REQUIRED WORK: Pull out every line below that holds the word "scale".

MATERIALS PROVIDED:
import Summits.NavierStokesRegularity.FunctionalMining.StretchingLowerCellularIntegrals
import Mathlib.Analysis.Fourier.AddCircle
import HarnessLib

/-!
# K1-Q1 laminate step, part 2: functions of an INTEGER DIRECTION `x ↦ P(k·x)` on `T³`

Cell `pub-nsfunc` (host summit NavierStokesRegularity, topic `FunctionalMining`), prove seat gen 6, for the
`LaminateStep` node (dict BLUEPRINT §1(a), §5: the certified lamination trees use GENERAL rational normals, so
the laminate profile is a function of `k·x = ∑ⱼ kⱼ xⱼ` for an arbitrary `k ∈ ℤ³ ∖ {0}`).
**Search for candidate a priori estimates; no regularity claim.** Torus calculus only.

* `dirForm k x = ∑ⱼ kⱼ • xⱼ : T¹`, `dirFun k P x = P(k·x)`; smooth, `∂ⱼ P(k·x) = kⱼ P'(k·x)`
  (`partialDeriv_dirFun`), values represented by a real parameter (`exists_dirFun_eq`).
* **Lemma D** (`map_dirForm_volume`, `integral_comp_dirForm`, `integral_dirFun_comp`): for `k ≠ 0` the
  homomorphism `x ↦ k·x : T³ → T¹` pushes Haar measure to Haar measure (left invariance of the image of a
  surjective homomorphism + uniqueness of the Haar probability measure), hence
  `∫_{T³} Q(P(k·x)) dx = ∫₀¹ Q(P(t)) dt`.
-/

noncomputable section

open MeasureTheory Set Filter Topology Function UnitAddTorus
open scoped ContDiff

namespace Summit.NavierStokesRegularity.FunctionalMining

open Literature.Analysis Literature.Analysis.FunctionSpaces Literature.Analysis.FunctionSpaces.Torus

namespace LaminateDirection

variable (k : Fin 3 → ℤ)

/-! ## 1. The direction form and functions of it -/

/-- The direction form `x ↦ k·x = ∑ⱼ kⱼ • xⱼ ∈ T¹` of an integer vector `k`. [ours; bookkeeping] -/
def dirForm (x : UnitAddTorus (Fin 3)) : UnitAddCircle := ∑ j, k j • x j

/-- `x ↦ P(k·x)` for a smooth `1`-periodic profile `P`. [ours; bookkeeping] -/
def dirFun (P : ShearProfile) (x : UnitAddTorus (Fin 3)) : ℝ := P.onCircle (dirForm k x)

/-- The direction form on the covering space: `k·proj z = [∑ⱼ kⱼ zⱼ]`. [folklore] -/
theorem dirForm_proj (z : EuclideanSpace ℝ (Fin 3)) :
    dirForm k (proj z) = (((∑ j, (k j : ℝ) * z j : ℝ)) : UnitAddCircle) := by
  simp only [dirForm, Fin.sum_univ_three, proj_apply, ← AddCircle.coe_zsmul, ← AddCircle.coe_add, zsmul_eq_mul]

/-- Values on the covering space: `dirFun k P (proj z) = P(∑ⱼ kⱼ zⱼ)`. [folklore] -/
theorem dirFun_proj (P : ShearProfile) (z : EuclideanSpace ℝ (Fin 3)) :
    dirFun k P (proj z) = P (∑ j, (k j : ℝ) * z j) := by
  rw [dirFun, dirForm_proj, ShearProfile.onCircle_coe]

/-- Every point of `T³` has a real representative of `k·x`, uniformly for all profiles. [folklore] -/
theorem exists_dirFun_eq (x : UnitAddTorus (Fin 3)) : ∃ t : ℝ, ∀ P : ShearProfile, dirFun k P x = P t := by
  obtain ⟨z, rfl⟩ := proj_surjective x
  exact ⟨∑ j, (k j : ℝ) * z j, fun P => dirFun_proj k P z⟩

/-- `x ↦ P(k·x)` is smooth. [folklore] -/
theorem isSmooth_dirFun (P : ShearProfile) : IsSmooth (dirFun k P) := by
  unfold IsSmooth lift
  have : (dirFun k P ∘ proj) = fun z : EuclideanSpace ℝ (Fin 3) => P (∑ j, (k j : ℝ) * z j) := by
    funext z; exact dirFun_proj k P z
  rw [this]
  exact P.contDiff.comp (ContDiff.sum fun j _ => contDiff_const.mul (EuclideanSpace.proj j : EuclideanSpace ℝ (Fin 3) →L[ℝ] ℝ).contDiff)

/-- `C¹` bookkeeping. [folklore] -/
theorem isContDiff_dirFun (P : ShearProfile) : IsContDiff 1 (dirFun k P) :=
  (isSmooth_dirFun k P).isContDiff (by simp)

/-- Continuity bookkeeping. [folklore] -/
theorem continuous_dirFun (P : ShearProfile) : Continuous (dirFun k P) := (isSmooth_dirFun k P).continuous

/-- **Partial derivatives of `P(k·x)`**: `∂ⱼ = kⱼ · P'(k·x)`. [folklore] -/
theorem partialDeriv_dirFun (P : ShearProfile) (j : Fin 3) (x : UnitAddTorus (Fin 3)) :
    Torus.partialDeriv j (dirFun k P) x = (k j : ℝ) * dirFun k P.D x := by
  obtain ⟨z, rfl⟩ := proj_surjective x
  unfold Torus.partialDeriv Torus.lineDeriv
  have harg : ∀ t : ℝ, proj z + proj (t • EuclideanSpace.single j (1 : ℝ)) =
      proj (z + t • EuclideanSpace.single j 1) := fun t => (proj_add _ _).symm
  simp_rw [harg, dirFun_proj, ShearProfile.D_apply]
  have hfun : (fun t : ℝ => P (∑ i, (k i : ℝ) * (z + t • EuclideanSpace.single j (1 : ℝ)) i)) =
      fun t => P ((∑ i, (k i : ℝ) * z i) + t * (k j : ℝ)) := by
    funext t
    congr 1
    fin_cases j <;> simp [Fin.sum_univ_three] <;> ring
  rw [hfun, CellularStretching.deriv_comp_affine]

/-- Range bookkeeping: if `P` takes values in `[0,1]` then so does `P(k·x)`. [folklore] -/
theorem dirFun_mem {P : ShearProfile} (hP : ∀ t, P t ∈ Icc (0 : ℝ) 1) (x : UnitAddTorus (Fin 3)) :
    dirFun k P x ∈ Icc (0 : ℝ) 1 := by
  obtain ⟨t, ht⟩ := exists_dirFun_eq k x
  rw [ht P]; exact hP t

/-- Sup-bound bookkeeping: `|P| ≤ K` everywhere gives `|P(k·x)| ≤ K`. [folklore] -/
theorem abs_dirFun_le {P : ShearProfile} {K : ℝ} (hP : ∀ t, |P t| ≤ K) (x : UnitAddTorus (Fin 3)) :
    |dirFun k P x| ≤ K := by
  obtain ⟨t, ht⟩ := exists_dirFun_eq k x
  rw [ht P]; exact hP t

/-! ## 2. Lemma D: `x ↦ k·x` pushes Haar measure on `T³` to Haar measure on `T¹` (`k ≠ 0`) -/

/-- The direction form as a homomorphism `T³ →+ T¹`. [folklore] -/
def dirHom : UnitAddTorus (Fin 3) →+ UnitAddCircle where
  toFun := dirForm k
  map_zero' := by simp [dirForm]
  map_add' := fun x y => by simp [dirForm, Finset.sum_add_distrib]

/-- The direction form is continuous. [folklore] -/
theorem continuous_dirForm : Continuous (dirForm k) := by
  unfold dirForm
  exact continuous_finsetSum _ fun j _ => (continuous_zsmul (k j)).comp (continuous_apply j)

variable {k}

/-- For `k ≠ 0` the direction form is onto (the circle is divisible). [folklore] -/
theorem dirForm_surjective (hk : k ≠ 0) : Surjective (dirForm k) := by
  obtain ⟨j₀, hj₀⟩ : ∃ j, k j ≠ 0 := by
    by_contra h
    exact hk (funext fun j => not_not.1 (not_exists.1 h j))
  intro y
  induction y using QuotientAddGroup.induction_on with
  | H t =>
    refine ⟨Pi.single j₀ (((t / k j₀ : ℝ)) : UnitAddCircle), ?_⟩
    have hkr : (k j₀ : ℝ) ≠ 0 := by exact_mod_cast hj₀
    simp only [dirForm]
    rw [Finset.sum_eq_single j₀ (fun j _ hj => by rw [Pi.single_eq_of_ne hj, zsmul_zero])
      (fun h => absurd (Finset.mem_univ _) h), Pi.single_eq_same, ← AddCircle.coe_zsmul, zsmul_eq_mul,
      mul_div_cancel₀ _ hkr]

/-- **Lemma D (measure form)**: for `k ≠ 0`, the image of Haar measure on `T³` under `x ↦ k·x` is Haar
measure on `T¹`. [folklore] -/
theorem map_dirForm_volume (hk : k ≠ 0) :
    Measure.map (dirForm k) (volume : Measure (UnitAddTorus (Fin 3))) = volume := by
  have hmeas : Measurable (dirForm k) := (continuous_dirForm k).measurable
  haveI : (volume : Measure (UnitAddTorus (Fin 3))).IsAddLeftInvariant := by rw [volume_pi]; infer_instance
  haveI h1 : (Measure.map (dirForm k) (volume : Measure (UnitAddTorus (Fin 3)))).IsAddLeftInvariant :=
    isAddLeftInvariant_map (dirHom k).toAddHom hmeas (dirForm_surjective hk)
  haveI h2 : IsProbabilityMeasure (Measure.map (dirForm k) (volume : Measure (UnitAddTorus (Fin 3)))) :=
    Measure.isProbabilityMeasure_map hmeas.aemeasurable
  rw [Measure.addHaarMeasure_unique (Measure.map (dirForm k) volume) ⊤, TopologicalSpace.PositiveCompacts.coe_top,
    measure_univ, one_smul, AddCircle.volume_eq_smul_haarAddCircle, ENNReal.ofReal_one, one_smul]
  rfl

/-- **Lemma D (integral form)**: `∫_{T³} F(k·x) dx = ∫_{T¹} F` for `k ≠ 0`. [folklore] -/
theorem integral_comp_dirForm (hk : k ≠ 0) {F : UnitAddCircle → ℝ} (hF : AEStronglyMeasurable F volume) :
    ∫ x, F (dirForm k x) = ∫ y, F y := by
  have hmeas : Measurable (dirForm k) := (continuous_dirForm k).measurable
  have hF' : AEStronglyMeasurable F (Measure.map (dirForm k) (volume : Measure (UnitAddTorus (Fin 3)))) := by
    rw [map_dirForm_volume hk]; exact hF
  have h := integral_map (μ := (volume : Measure (UnitAddTorus (Fin 3)))) hmeas.aemeasurable hF'
  rw [map_dirForm_volume hk] at h
  exact h.symm

/-- **Lemma D for profiles**: `∫_{T³} Q(P(k·x)) dx = ∫₀¹ Q(P(t)) dt` for continuous `Q` and `k ≠ 0`. [folklore] -/
theorem integral_dirFun_comp (hk : k ≠ 0) (P : ShearProfile) {Q : ℝ → ℝ} (hQ : Continuous Q) :
    ∫ x, Q (dirFun k P x) = ∫ t in (0 : ℝ)..1, Q (P t) := by
  have hc : Continuous fun y => Q (P.onCircle y) := hQ.comp P.continuous_onCircle
  unfold dirFun
  rw [integral_comp_dirForm hk (F := fun y => Q (P.onCircle y)) hc.aestronglyMeasurable,
    CellularStretching.integral_circle_eq_intervalIntegral]
  simp only [ShearProfile.onCircle_coe]

/-- Period integrals of powers: `∫_{T³} P(k·x)^p dx = ∫₀¹ P^p`. [folklore] -/
theorem integral_dirFun_pow (hk : k ≠ 0) (P : ShearProfile) (p : ℕ) :
    ∫ x, dirFun k P x ^ p = ∫ t in (0 : ℝ)..1, P t ^ p :=
  integral_dirFun_comp hk P (continuous_id.pow p)

/-- **Two-scale envelope integrals**: `∫ E(x)^p · H(m•x)`-type products are integrable (bookkeeping for the
two-scale lemma). [folklore] -/
theorem continuous_dirFun_pow_mul {P : ShearProfile} (p : ℕ) {H : UnitAddTorus (Fin 3) → ℝ} (hH : Continuous H)
    (m : ℕ) : Continuous fun x => dirFun k P x ^ p * H (m • x) :=
  ((continuous_dirFun k P).pow p).mul (hH.comp (continuous_nsmul m))

end LaminateDirection

end Summit.NavierStokesRegularity.FunctionalMining

end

TASK SOLUTION:
/-- **Two-scale envelope integrals**: `∫ E(x)^p · H(m•x)`-type products are integrable (bookkeeping for the
two-scale lemma). [folklore] -/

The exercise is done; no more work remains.